One issue never far from the surface when discussing the future of bioenergy in Canada is sustainability. Forest biomass can provide a source of renewable energy in the wider battle against global warming, but how much, and to what affect on overall forest sustainability and future site productivity? It would help if science could provide clearcut rules as to where, and what extent, forest biomass can be removed, but we're not there yet. But at the pre-DEMO bioenergy conference in Halifax, NS, Natural Resources Canada researcher Evelyne Thiffault yesterday presented a common sense, four-step approach to managing this issue in the meantime. More details will be provided in an upcoming Canadian Biomass issue, but here it is in a nutshell:

  • Use current soil and site knowledge, and forest management expertise to identify those sites that should NOT be subjected to biomass extraction or aggressive whole tree removal. Perhaps this means shallow, coarse sandy soils.
  • Classify the rest according to sensitivity, and develop clear, localized guidelines on how to approach the rest - removal intensity, volumes left behind, ash return, etc.
  • Get on with it - Carefully and intelligently at the operational level, extracting biomass for bioenergy as part of a wider mitigation effort to global warming. It needn't be scary - for example, if the goal is to leave 30% behind in a given site type, it's likely that operation limitations will demand this anyway (i.e. we're not picking stuff up with rakes).
  • Monitor the work you are doing as you go. Have researchers like Evelyne looking at certain indicators on various sites under different harvest scenarios in say five years time, and then feed that new data back into your decision-making model, and so on. Adaptive management is not rocket science; it's just good sense. And so's this approach.  

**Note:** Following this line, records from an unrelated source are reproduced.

/-- Fourier coefficients of a finite sum of integrable functions. [folklore] -/
theorem mFourierCoeff_finset_sum {ι : Type*} (T : Finset ι) {f : ι → UnitAddTorus d → V}
    (hf : ∀ i ∈ T, Integrable (f i) volume) (k : d → ℤ) :
    mFourierCoeff (fun x => ∑ i ∈ T, f i x) k = ∑ i ∈ T, mFourierCoeff (f i) k := by
  simp only [mFourierCoeff_eq_integral_volume, Finset.smul_sum]
  exact integral_finsetSum _ fun i hi => integrable_mFourier_smul' (hf i hi) k

end CharacterSums

/-! ## Pairing an integrable field with a real trigonometric polynomial -/

section Pairing

/-- A real trigonometric polynomial as the finite sum of its real modes:
`realTrigPoly S c x = ∑_{k∈S} Re (e_k(x) • c k)`. [folklore] -/
theorem realTrigPoly_apply_eq_sum (S : Finset (d → ℤ)) (c : (d → ℤ) → EuclideanSpace ℂ d)
    (x : UnitAddTorus d) :
    realTrigPoly S c x = ∑ k ∈ S, EuclideanSpace.realPart (mFourier k x • c k) := by
  rw [realTrigPoly_apply, trigPoly_apply, map_sum]

/-- Pointwise bound: `‖realTrigPoly S c x‖ ≤ ∑_{k∈S} ‖c k‖`. [folklore] -/
theorem norm_realTrigPoly_apply_le (S : Finset (d → ℤ)) (c : (d → ℤ) → EuclideanSpace ℂ d)
    (x : UnitAddTorus d) : ‖realTrigPoly S c x‖ ≤ ∑ k ∈ S, ‖c k‖ := by
  rw [realTrigPoly_apply_eq_sum]
  refine (norm_sum_le _ _).trans (Finset.sum_le_sum fun k _ => ?_)
  refine (EuclideanSpace.norm_realPart_le _).trans ?_
  rw [norm_smul]
  calc ‖mFourier k x‖ * ‖c k‖ ≤ 1 * ‖c k‖ := by
        gcongr
        exact ((mFourier k).norm_coe_le_norm x).trans_eq mFourier_norm
    _ = ‖c k‖ := one_mul _

/-- **Pairing with a single real mode.** For an integrable real field `w`, a frequency `k` and a
vector `z ∈ ℂ^d`: `∫ ⟪w, Re (e_k • z)⟫ = Re ⟪ŵ(k), z⟫_ℂ`, `ŵ = 𝓕(complexify ∘ w)`
(`ŵ(k) = ∫ e_{-k} w`; Grafakos 2014, §3.1.1). [cite: Grafakos2014, §3.1.1] -/
theorem integral_inner_realPart_mFourier_smul {w : UnitAddTorus d → EuclideanSpace ℝ d}
    (hw : Integrable w volume) (k : d → ℤ) (z : EuclideanSpace ℂ d) :
    ∫ x, inner ℝ (w x) (EuclideanSpace.realPart (mFourier k x • z)) =
      (inner ℂ (mFourierCoeff (EuclideanSpace.complexify ∘ w) k) z).re := by
  -- the integrand is `Re ⟪z, e_{-k} • complexify w⟫` (up to conjugation)
  have hpt : ∀ x, inner ℝ (w x) (EuclideanSpace.realPart (mFourier k x • z)) =
      (inner ℂ z (mFourier (-k) x • EuclideanSpace.complexify (w x))).re := by
    intro x
    rw [EuclideanSpace.inner_realPart_eq_re_inner, inner_smul_right, inner_smul_right, mFourier_neg,
      ← inner_conj_symm z (EuclideanSpace.complexify (w x)), ← map_mul, Complex.conj_re]
  simp_rw [hpt]
  have hint : Integrable (fun x => mFourier (-k) x • EuclideanSpace.complexify (w x)) volume :=
    integrable_mFourier_smul' (integrable_complexify_comp hw) k
  have h1 : ∫ x, (inner ℂ z (mFourier (-k) x • EuclideanSpace.complexify (w x))).re =
      (∫ x, inner ℂ z (mFourier (-k) x • EuclideanSpace.complexify (w x))).re := by
    have h := integral_re (𝕜 := ℂ) (hint.const_inner z)
    simpa only [RCLike.re_to_complex] using h
  rw [h1, integral_inner hint z, ← mFourierCoeff_eq_integral_volume, ← inner_conj_symm,
    Complex.conj_re]
  rfl

/-- Integrability of the pairing of an integrable field with a continuous one. [folklore] -/
theorem integrable_inner_of_continuous {w a : UnitAddTorus d → EuclideanSpace ℝ d}
    (hw : Integrable w volume) (ha : Continuous a) :
    Integrable (fun x => inner ℝ (w x) (a x)) volume := by
  obtain ⟨C, hC⟩ := (isCompact_univ.image ha).isBounded.exists_norm_le
  have hC' : ∀ x, ‖a x‖ ≤ C := fun x => hC _ ⟨x, mem_univ _, rfl⟩
  refine Integrable.mono' (hw.norm.mul_const C)
    (hw.aestronglyMeasurable.inner ha.aestronglyMeasurable) (ae_of_all _ fun x => ?_)
  exact (norm_inner_le_norm _ _).trans (mul_le_mul_of_nonneg_left (hC' x) (norm_nonneg _))

/-- **The general pairing formula.** For an integrable real field `w`, any finite `S ⊆ ℤ^d` and
any coefficient family `c` (no symmetry, no reality condition):
`∫ ⟪w, realTrigPoly S c⟫ = ∑_{k∈S} Re ⟪ŵ(k), c k⟫_ℂ` (finite sum of single-mode pairings;
Grafakos 2014, §3.1.1 / Prop. 3.2.7). This is how the Galerkin equations tested against real
modes are read in Fourier variables (Robinson–Rodrigo–Sadowski 2016, (4.2)/(4.5)). [cite: Grafakos2014, §3.1.1] -/
theorem integral_inner_realTrigPoly_of_integrable (S : Finset (d → ℤ))
    (c : (d → ℤ) → EuclideanSpace ℂ d) {w : UnitAddTorus d → EuclideanSpace ℝ d}
    (hw : Integrable w volume) :
    ∫ x, inner ℝ (w x) (realTrigPoly S c x) =
      ∑ k ∈ S, (inner ℂ (mFourierCoeff (EuclideanSpace.complexify ∘ w) k) (c k)).re := by
  simp_rw [realTrigPoly_apply_eq_sum, inner_sum]
  rw [integral_finsetSum _ fun k _ => ?_]
  · exact Finset.sum_congr rfl fun k _ => integral_inner_realPart_mFourier_smul hw k (c k)
  · have hcont : Continuous fun x => EuclideanSpace.realPart (mFourier k x • c k) :=
      EuclideanSpace.realPart.continuous.comp ((mFourier k).continuous.smul continuous_const)
    exact integrable_inner_of_continuous hw hcont

/-- The general pairing formula with the trigonometric polynomial on the left:
`∫ ⟪realTrigPoly S c, w⟫ = ∑_{k∈S} Re ⟪c k, ŵ(k)⟫_ℂ`. [folklore] -/
theorem integral_inner_realTrigPoly_of_integrable_left (S : Finset (d → ℤ))
    (c : (d → ℤ) → EuclideanSpace ℂ d) {w : UnitAddTorus d → EuclideanSpace ℝ d}
    (hw : Integrable w volume) :
    ∫ x, inner ℝ (realTrigPoly S c x) (w x) =
      ∑ k ∈ S, (inner ℂ (c k) (mFourierCoeff (EuclideanSpace.complexify ∘ w) k)).re := by
  have hcomm : ∀ x, inner ℝ (realTrigPoly S c x) (w x) = inner ℝ (w x) (realTrigPoly S c x) :=
    fun x => real_inner_comm _ _
  simp_rw [hcomm]
  rw [integral_inner_realTrigPoly_of_integrable S c hw]
  refine Finset.sum_congr rfl fun k _ => ?_
  rw [← inner_conj_symm, Complex.conj_re]

end Pairing

/-! ## Fourier coefficients of real trigonometric polynomials with arbitrary coefficients -/

section Coefficients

OPG wants pellets, and lots of them!

The really big news at the first day of CANBIO's annual conference yesterday came from Jane Todd of Ontario Power Generation (OPG), who spoke on the public utility's growing plans for co-firing biomass to replace all or a portion of the coal it currently uses for a large part of its power generation needs. OPG has been running co-firing trials at its four coal-fired plants, including four hours of using 100 percent biomass at its Atikokan facility, and various levels at North America's largest coal-fired power plant in Nanticoke, ON. According to Todd, the trials have been much more successful than even OPG's best-case expectations, with both power generation and emission standards more than acceptable.

Building on this success, and an aggressive provincial policy to phase out coal by 2014, OPG plans to quickly ramp up biomass firing, and is talking of 100% conversion at Atikokan, which currently uses a lower-quality lignite coal and has direct rail access. The fuel of choice is wood pellets, as they allow the utility to use existing assets, such as pulverisers, with a minimum of modifications. The target announced yesterday is 2.5 terrawatts, which if my math is right (600,000 tons of pellets per TW) requires 1.5 million tons of high quality pellets. For an idea of the effect this power giant could have on the solid bioenergy market, Canada currently produces slightly more than 2 million tons/year. If the economics and politics work out, OPG could create a biomass support industry all its own.